The Atomic Submarine is a 1959 independently made, American black-and-white science-fiction film directed by Spencer Gordon Bennet and starring Arthur Franz, Dick Foran, Brett Halsey, Joi Lansing and Jean Moorhead, with John Hilliard as the voice of the alien. The film was produced by Alex Gordon and distributed by Allied Artists Pictures Corporation.

The storyline of The Atomic Submarine concerns an alien invasion that begins when an underwater UFO (or USO – Unidentified Submerged Object) attacks the world's shipping for unknown reasons. The film showcases the then-new technology of nuclear submarines, and follows the crew and scientists aboard the atomic-powered USS Tigershark, which has been ordered to hunt down the mysterious underwater saucer and stop its disruption of sea commerce.

Plot

A submarine is destroyed near the North Pole by a mysterious undersea light. The loss of this and several other ships in the Arctic alarms the world. Governments temporarily close the polar route and convene an emergency meeting at the Pentagon.

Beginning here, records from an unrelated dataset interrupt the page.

/-- **Pairing with the cosine partner `C = cos(2πx₃) a`.**
`|b| π‖a‖² ≤ 2π‖a‖²‖v‖₂ + 4π²ν |∫⟪v, C⟫| + ‖G‖₂ ‖a‖`. -/
theorem pairing_cos (ha : a 2 = 0) (hν : 0 ≤ ν) (hv : IsSmooth v) (hr : IsSmooth r) :
    |b| * (Real.pi * ‖a‖ ^ 2) ≤
      2 * Real.pi * ‖a‖ ^ 2 * Real.sqrt (∫ x, ‖v x‖ ^ 2) +
      4 * Real.pi ^ 2 * ν * |∫ x, ⟪v x, stokesMode (Pi.single (2 : Fin 3) (1 : ℤ)) a true x⟫_ℝ| +
      Real.sqrt (∫ x, ‖convect (⇑(stokesMode (Pi.single (2 : Fin 3) (1 : ℤ)) a false)) v x +
          convect v (⇑(stokesMode (Pi.single (2 : Fin 3) (1 : ℤ)) a false)) x - ν • laplacian v x +
          Torus.gradient r x - (0 : ℝ) • partialDeriv (2 : Fin 3) v x -
          b • partialDeriv (2 : Fin 3) (⇑(stokesMode (Pi.single (2 : Fin 3) (1 : ℤ)) a false)) x‖ ^ 2) * ‖a‖ := by
  set S : UnitAddTorus (Fin 3) → EuclideanSpace ℝ (Fin 3) :=
    ⇑(stokesMode (Pi.single (2 : Fin 3) (1 : ℤ)) a false) with hS_def
  set Cc : UnitAddTorus (Fin 3) → EuclideanSpace ℝ (Fin 3) :=
    ⇑(stokesMode (Pi.single (2 : Fin 3) (1 : ℤ)) a true) with hC_def
  have hS : IsSmooth S := isSmooth_stokesMode _ _ _
  have hSd : IsDivFree S := isDivFree_stokesMode (transversal_of_apply_two ha) _
  have hC : IsSmooth Cc := isSmooth_stokesMode _ _ _
  have hCd : IsDivFree Cc := isDivFree_stokesMode (transversal_of_apply_two ha) _
  have hG : IsSmooth (fun x => convect S v x + convect v S x - ν • laplacian v x +
      Torus.gradient r x - (0 : ℝ) • partialDeriv (2 : Fin 3) v x - b • partialDeriv (2 : Fin 3) S x) :=
    isSmooth_image a ν b hv hr
  have hsplit := integral_inner_image_split hS hv hr hC ν 0 b (2 : Fin 3)
  -- (u1) transport term vanishes: antisymmetry and `(S·∇)C = 0`
  have u1 : ∫ x, ⟪convect S v x, Cc x⟫_ℝ = 0 := by
    rw [integral_inner_convect_antisymm hS hSd hv hC]
    have h0 : (fun x => ⟪v x, convect S Cc x⟫_ℝ) = fun _ => (0 : ℝ) := by
      funext x
      rw [hS_def, hC_def, convect_sinMode_cosMode ha x, inner_zero_right]
    rw [h0, integral_zero, neg_zero]
  -- (u3) the viscous term: `∫⟪Δv, C⟫ = -4π² ∫⟪v, C⟫`
  have u3 : ∫ x, ⟪laplacian v x, Cc x⟫_ℝ = -(4 * Real.pi ^ 2) * ∫ x, ⟪v x, Cc x⟫_ℝ := by
    rw [integral_inner_laplacian_comm hv hC, ← integral_const_mul]
    refine integral_congr_ae (ae_of_all _ fun x => ?_)
    dsimp only
    rw [hC_def, laplacian_axialMode, inner_smul_right]
  -- (u4) pressure term vanishes
  have u4 : ∫ x, ⟪Torus.gradient r x, Cc x⟫_ℝ = 0 := integral_inner_gradient_eq_zero_of_isDivFree hC hr hCd
  -- (u6) the border pairing: `∫⟪∂₃S, C⟫ = 2π ∫‖C‖² = π‖a‖²`
  have u6 : ∫ x, ⟪partialDeriv (2 : Fin 3) S x, Cc x⟫_ℝ = Real.pi * ‖a‖ ^ 2 := by
    have h1 : (fun x => ⟪partialDeriv (2 : Fin 3) S x, Cc x⟫_ℝ) = fun x => (2 * Real.pi) * ‖Cc x‖ ^ 2 := by
      funext x
      rw [hS_def, partialDeriv_two_sinMode, real_inner_smul_left, real_inner_self_eq_norm_sq]
    rw [h1, integral_const_mul, hC_def, gpForce_integral_norm_sq_stokesMode axial_ne_zero]
    ring
  -- (u2) the stretching term is bounded by `2π‖a‖² ‖v‖₂`
  have hCC : ∫ x, ‖Cc x‖ ^ 2 = ‖a‖ ^ 2 / 2 := by rw [hC_def, gpForce_integral_norm_sq_stokesMode axial_ne_zero]
  have hsqC : Real.sqrt (∫ x, ‖Cc x‖ ^ 2) ≤ ‖a‖ := by
    rw [hCC]
    calc Real.sqrt (‖a‖ ^ 2 / 2) ≤ Real.sqrt (‖a‖ ^ 2) :=
          Real.sqrt_le_sqrt (by nlinarith [sq_nonneg ‖a‖])
      _ = ‖a‖ := Real.sqrt_sq (norm_nonneg _)
  have u2 : |∫ x, ⟪convect v S x, Cc x⟫_ℝ| ≤ 2 * Real.pi * ‖a‖ ^ 2 * Real.sqrt (∫ x, ‖v x‖ ^ 2) := by
    have hpt : ∀ x, |⟪convect v S x, Cc x⟫_ℝ| ≤ 2 * Real.pi * ‖a‖ * (‖v x‖ * ‖Cc x‖) := by
      intro x
      have hn : ‖convect v S x‖ ≤ 2 * Real.pi * ‖a‖ * ‖v x‖ := by
        rw [hS_def, convect_left_sinMode, norm_smul]
        have h3 : |v x 2| ≤ ‖v x‖ := by simpa using PiLp.norm_apply_le (p := 2) (v x) 2
        have hCx := norm_stokesMode_le (Pi.single (2 : Fin 3) (1 : ℤ)) a true x
        calc ‖2 * Real.pi * v x 2‖ * ‖stokesMode (Pi.single (2 : Fin 3) (1 : ℤ)) a true x‖
            = 2 * Real.pi * |v x 2| * ‖stokesMode (Pi.single (2 : Fin 3) (1 : ℤ)) a true x‖ := by
              rw [Real.norm_eq_abs, abs_mul, abs_of_pos (by positivity : (0:ℝ) < 2 * Real.pi)]
          _ ≤ 2 * Real.pi * ‖v x‖ * ‖a‖ := by gcongr
          _ = 2 * Real.pi * ‖a‖ * ‖v x‖ := by ring
      calc |⟪convect v S x, Cc x⟫_ℝ| ≤ ‖convect v S x‖ * ‖Cc x‖ := abs_real_inner_le_norm _ _
        _ ≤ 2 * Real.pi * ‖a‖ * ‖v x‖ * ‖Cc x‖ := mul_le_mul_of_nonneg_right hn (norm_nonneg _)
        _ = 2 * Real.pi * ‖a‖ * (‖v x‖ * ‖Cc x‖) := by ring
    have hint : Integrable (fun x => ⟪convect v S x, Cc x⟫_ℝ) volume := ((hv.convect hS).inner hC).integrable
    have hprod : Integrable (fun x => ‖v x‖ * ‖Cc x‖) volume :=
      (hv.memLp 2).norm.integrable_mul (hC.memLp 2).norm
    calc |∫ x, ⟪convect v S x, Cc x⟫_ℝ| ≤ ∫ x, |⟪convect v S x, Cc x⟫_ℝ| := abs_integral_le_integral_abs
      _ ≤ ∫ x, 2 * Real.pi * ‖a‖ * (‖v x‖ * ‖Cc x‖) :=
          integral_mono hint.abs (hprod.const_mul _) hpt
      _ = 2 * Real.pi * ‖a‖ * ∫ x, ‖v x‖ * ‖Cc x‖ := integral_const_mul _ _
      _ ≤ 2 * Real.pi * ‖a‖ * (Real.sqrt (∫ x, ‖v x‖ ^ 2) * Real.sqrt (∫ x, ‖Cc x‖ ^ 2)) :=
          mul_le_mul_of_nonneg_left (integral_norm_mul_norm_le (hv.memLp 2) (hC.memLp 2))
            (by positivity)
      _ ≤ 2 * Real.pi * ‖a‖ * (Real.sqrt (∫ x, ‖v x‖ ^ 2) * ‖a‖) :=
          mul_le_mul_of_nonneg_left (mul_le_mul_of_nonneg_left hsqC (Real.sqrt_nonneg _))
            (by positivity)
      _ = 2 * Real.pi * ‖a‖ ^ 2 * Real.sqrt (∫ x, ‖v x‖ ^ 2) := by ring
  -- Cauchy–Schwarz for the left-hand side
  have hcs := abs_integral_inner_le_sqrt_mul_sqrt (hG.memLp 2) (hC.memLp 2)
  rw [u1, u3, u4, u6] at hsplit
  -- `b π‖a‖² = (stretching) + 4π²ν σ − ∫⟪G, C⟫`
  have hb : b * (Real.pi * ‖a‖ ^ 2) = (∫ x, ⟪convect v S x, Cc x⟫_ℝ) +
      4 * Real.pi ^ 2 * ν * (∫ x, ⟪v x, Cc x⟫_ℝ) -
      ∫ x, ⟪convect S v x + convect v S x - ν • laplacian v x + Torus.gradient r x -
        (0 : ℝ) • partialDeriv (2 : Fin 3) v x - b • partialDeriv (2 : Fin 3) S x, Cc x⟫_ℝ := by
    linarith
  have hσ : |4 * Real.pi ^ 2 * ν * ∫ x, ⟪v x, Cc x⟫_ℝ| = 4 * Real.pi ^ 2 * ν * |∫ x, ⟪v x, Cc x⟫_ℝ| := by
    rw [abs_mul, abs_of_nonneg (by positivity : (0:ℝ) ≤ 4 * Real.pi ^ 2 * ν)]
  have hGa : Real.sqrt (∫ x, ‖convect S v x + convect v S x - ν • laplacian v x + Torus.gradient r x -
        (0 : ℝ) • partialDeriv (2 : Fin 3) v x - b • partialDeriv (2 : Fin 3) S x‖ ^ 2) *
        Real.sqrt (∫ x, ‖Cc x‖ ^ 2) ≤
      Real.sqrt (∫ x, ‖convect S v x + convect v S x - ν • laplacian v x + Torus.gradient r x -
        (0 : ℝ) • partialDeriv (2 : Fin 3) v x - b • partialDeriv (2 : Fin 3) S x‖ ^ 2) * ‖a‖ :=
    mul_le_mul_of_nonneg_left hsqC (Real.sqrt_nonneg _)
  calc |b| * (Real.pi * ‖a‖ ^ 2) = |b * (Real.pi * ‖a‖ ^ 2)| := by
        rw [abs_mul, abs_of_nonneg (by positivity : (0:ℝ) ≤ Real.pi * ‖a‖ ^ 2)]
    _ ≤ |∫ x, ⟪convect v S x, Cc x⟫_ℝ| + |4 * Real.pi ^ 2 * ν * ∫ x, ⟪v x, Cc x⟫_ℝ| +
        |∫ x, ⟪convect S v x + convect v S x - ν • laplacian v x + Torus.gradient r x -
          (0 : ℝ) • partialDeriv (2 : Fin 3) v x - b • partialDeriv (2 : Fin 3) S x, Cc x⟫_ℝ| := by
        rw [hb]; exact (abs_sub _ _).trans (add_le_add (abs_add_le _ _) le_rfl)
    _ ≤ 2 * Real.pi * ‖a‖ ^ 2 * Real.sqrt (∫ x, ‖v x‖ ^ 2) +
        4 * Real.pi ^ 2 * ν * |∫ x, ⟪v x, Cc x⟫_ℝ| +
        Real.sqrt (∫ x, ‖convect S v x + convect v S x - ν • laplacian v x + Torus.gradient r x -
          (0 : ℝ) • partialDeriv (2 : Fin 3) v x - b • partialDeriv (2 : Fin 3) S x‖ ^ 2) * ‖a‖ := by
        rw [hσ]; exact add_le_add (add_le_add u2 le_rfl) (hcs.trans hGa)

Present is Commander Dan Wendover (Dick Foran), the captain of the atomic submarine Tigershark, and Nobel Prize-winning scientist Sir Ian Hunt (Tom Conway). The United States Secretary of Defense (Jack Mulhall) leads the meeting; he explains all that is known about the Arctic disasters, and then describes the high-tech capabilities of Tigershark. These include a special hull and a minisub (Lungfish) that can be stored inside the submarine. The secretary finishes by telling Wendover that he is to take Hunt, Tigershark, and her crew to resolve the ship sinkings, and if possible, eliminate their cause.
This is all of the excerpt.